Built a realistic insurance claims SQL dataset - 54 exercises

backlinker

I'm an actuary by trade, and I spent the last few weeks putting together a realistic insurance claims dataset. Insurance data is hard to come by; most public datasets are either too simplistic or completely proprietary. The usual suspects-retail sales or Titanic-just don't cut it for anyone wanting to work with something that mirrors real industry complexity, so I built my own.

The dataset is a SQLite database covering four years of claims across employer groups. It includes members, claims, claim lines, providers, plans, premium rates, and the whole nine yards. I deliberately kept it messy: out-of-network pricing spreads, denial reasons, pending claims, annual maximum exhaustion, and processing lag are all in there.
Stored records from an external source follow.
import Literature.NumberTheory.CubicFields.CubicFieldDiscriminant8071
import HarnessLib

/-!
# The cubic field of discriminant `−8071`, II: the primes above `2`, `3`, `7` are principal — `2 = 𝔭_a𝔭_b𝔭_c` (Dedekind's splitting, three prime elements of norm `±2`),
# `3 = 𝔭₃𝔭₉` (degrees `1`, `2`, both principal: `9 ≤ 25`), `7 = 𝔭²𝔭'` RAMIFIED (`f ≡ (X − 3)²(X − 4) (mod 7)`, generators of norm `±7` for both), all explicit on `1, θ, δ`

Sequel of `CubicFieldDiscriminant8071.lean` (att-p4 g47, cell `bsd-f1-sign2`; template = att-p4 g46's `CubicFieldDiscriminant7255Primes`).  THEOREMS ONLY.
Dedekind–Kummer through `θ` (`p ∤ 2 ⊇ [𝓞_F : ℤ[θ]]`) for `3`, `7`; the dyadic primes by the norm form.  [cite: Marcus2018, Ch. 3, Thm. 27 and Exercise 21] [cite: LMFDB, number field 3.1.8071.1]
-/

noncomputable section

open Polynomial NumberField NumberField.InfinitePlace Ideal Module Real
open Literature.NumberTheory.NumberFields
open Literature.NumberTheory.NumberFields.MonicCubic

namespace Literature.NumberTheory.CubicFields.CubicDisc8071

section NumberField

variable {F : Type*} [Field F] [NumberField F] {α : F}

/-! ## §3 The primes of norm `≤ 25` are principal: `p ≤ 7` -/

/-- `N(-3 + 14 * θ - 9 * δ) = -2` (norm form on `1, α, α²`; `δ = (α ^ 2 + α) / 2`). [cite: Marcus2018, Ch. 2, Thm. 4 and Exercise 13] -/
theorem natAbs_norm_piA (h3 : finrank ℚ F = 3) (hα : aeval α (poly 4 19 (-8)) = 0) :
    (Algebra.norm ℤ (-3 + 14 * thetaInt hα - 9 * thetaInt (delta_root hα) : 𝓞 F)).natAbs = 2 := by
  have h : ((Algebra.norm ℤ (-3 + 14 * thetaInt hα - 9 * thetaInt (delta_root hα) : 𝓞 F) : ℤ) : ℚ) = Algebra.norm ℚ (algebraMap (𝓞 F) F (-3 + 14 * thetaInt hα - 9 * thetaInt (delta_root hα))) :=
    Algebra.coe_norm_int _
  have hx : algebraMap (𝓞 F) F (-3 + 14 * thetaInt hα - 9 * thetaInt (delta_root hα)) = ((-3 : ℚ) : F) + ((19/2 : ℚ) : F) * α + ((-9/2 : ℚ) : F) * α ^ 2 := by
    simp only [map_mul, map_add, map_sub, map_neg, map_ofNat, MonicCubic.thetaInt, RingOfIntegers.map_mk]
    push_cast; ring
  rw [hx, norm_lin irreducible_polyQ hα h3] at h
  have hn : normForm 4 19 (-8) (-3) (19/2) (-9/2) = ((-2 : ℤ) : ℚ) := by norm_num [normForm]
  rw [hn] at h
  have h' : Algebra.norm ℤ (-3 + 14 * thetaInt hα - 9 * thetaInt (delta_root hα) : 𝓞 F) = -2 := by exact_mod_cast h
  rw [h']; rfl

/-- `-3 + 14 * θ - 9 * δ` is a prime element of `𝓞_F` (norm `-2`). [cite: Marcus2018, Ch. 3, Thm. 27] -/
theorem prime_piA (h3 : finrank ℚ F = 3) (hα : aeval α (poly 4 19 (-8)) = 0) : Prime (-3 + 14 * thetaInt hα - 9 * thetaInt (delta_root hα) : 𝓞 F) :=
  prime_of_natAbs_norm_prime (by rw [natAbs_norm_piA h3 hα]; norm_num)

/-- `N(4625 - 3567 * θ - 12113 * δ) = 2` (norm form on `1, α, α²`; `δ = (α ^ 2 + α) / 2`). [cite: Marcus2018, Ch. 2, Thm. 4 and Exercise 13] -/
theorem natAbs_norm_piB (h3 : finrank ℚ F = 3) (hα : aeval α (poly 4 19 (-8)) = 0) :
    (Algebra.norm ℤ (4625 - 3567 * thetaInt hα - 12113 * thetaInt (delta_root hα) : 𝓞 F)).natAbs = 2 := by
  have h : ((Algebra.norm ℤ (4625 - 3567 * thetaInt hα - 12113 * thetaInt (delta_root hα) : 𝓞 F) : ℤ) : ℚ) = Algebra.norm ℚ (algebraMap (𝓞 F) F (4625 - 3567 * thetaInt hα - 12113 * thetaInt (delta_root hα))) :=
    Algebra.coe_norm_int _
  have hx : algebraMap (𝓞 F) F (4625 - 3567 * thetaInt hα - 12113 * thetaInt (delta_root hα)) = ((4625 : ℚ) : F) + ((-19247/2 : ℚ) : F) * α + ((-12113/2 : ℚ) : F) * α ^ 2 := by
    simp only [map_mul, map_sub, map_ofNat, MonicCubic.thetaInt, RingOfIntegers.map_mk]
    push_cast; ring
  rw [hx, norm_lin irreducible_polyQ hα h3] at h
  have hn : normForm 4 19 (-8) (4625) (-19247/2) (-12113/2) = ((2 : ℤ) : ℚ) := by norm_num [normForm]
  rw [hn] at h
  have h' : Algebra.norm ℤ (4625 - 3567 * thetaInt hα - 12113 * thetaInt (delta_root hα) : 𝓞 F) = 2 := by exact_mod_cast h
  rw [h']; rfl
It comes with 54 exercises across five tiers:

Foundational SQL (SELECT, WHERE, GROUP BY, JOINs)
Intermediate analytics (window functions, utilisation metrics, provider analysis)
Advanced (CTEs, self-joins, cost trends, member behaviour)
Actuarial analyses (IBNR, experience rating, credibility, frequency/severity)
Data quality (duplicate claims, billing anomalies, eligibility audits)

Plus four open-ended capstone projects suitable for a portfolio, like building dashboards. Full solution guide included. Works in DBeaver, DB Browser for SQLite, or any SQLite client-no server setup needed.

I've published the dataset and guides on Gumroad. If anyone's interested, drop a comment and I'll send the link.

pixelpusher

Sounds good, but does it actually reflect real-world data noise? Link?

marketingmule

Has anyone got a link for this? I've been looking for some solid SQL practice with insurance data - sounds perfect.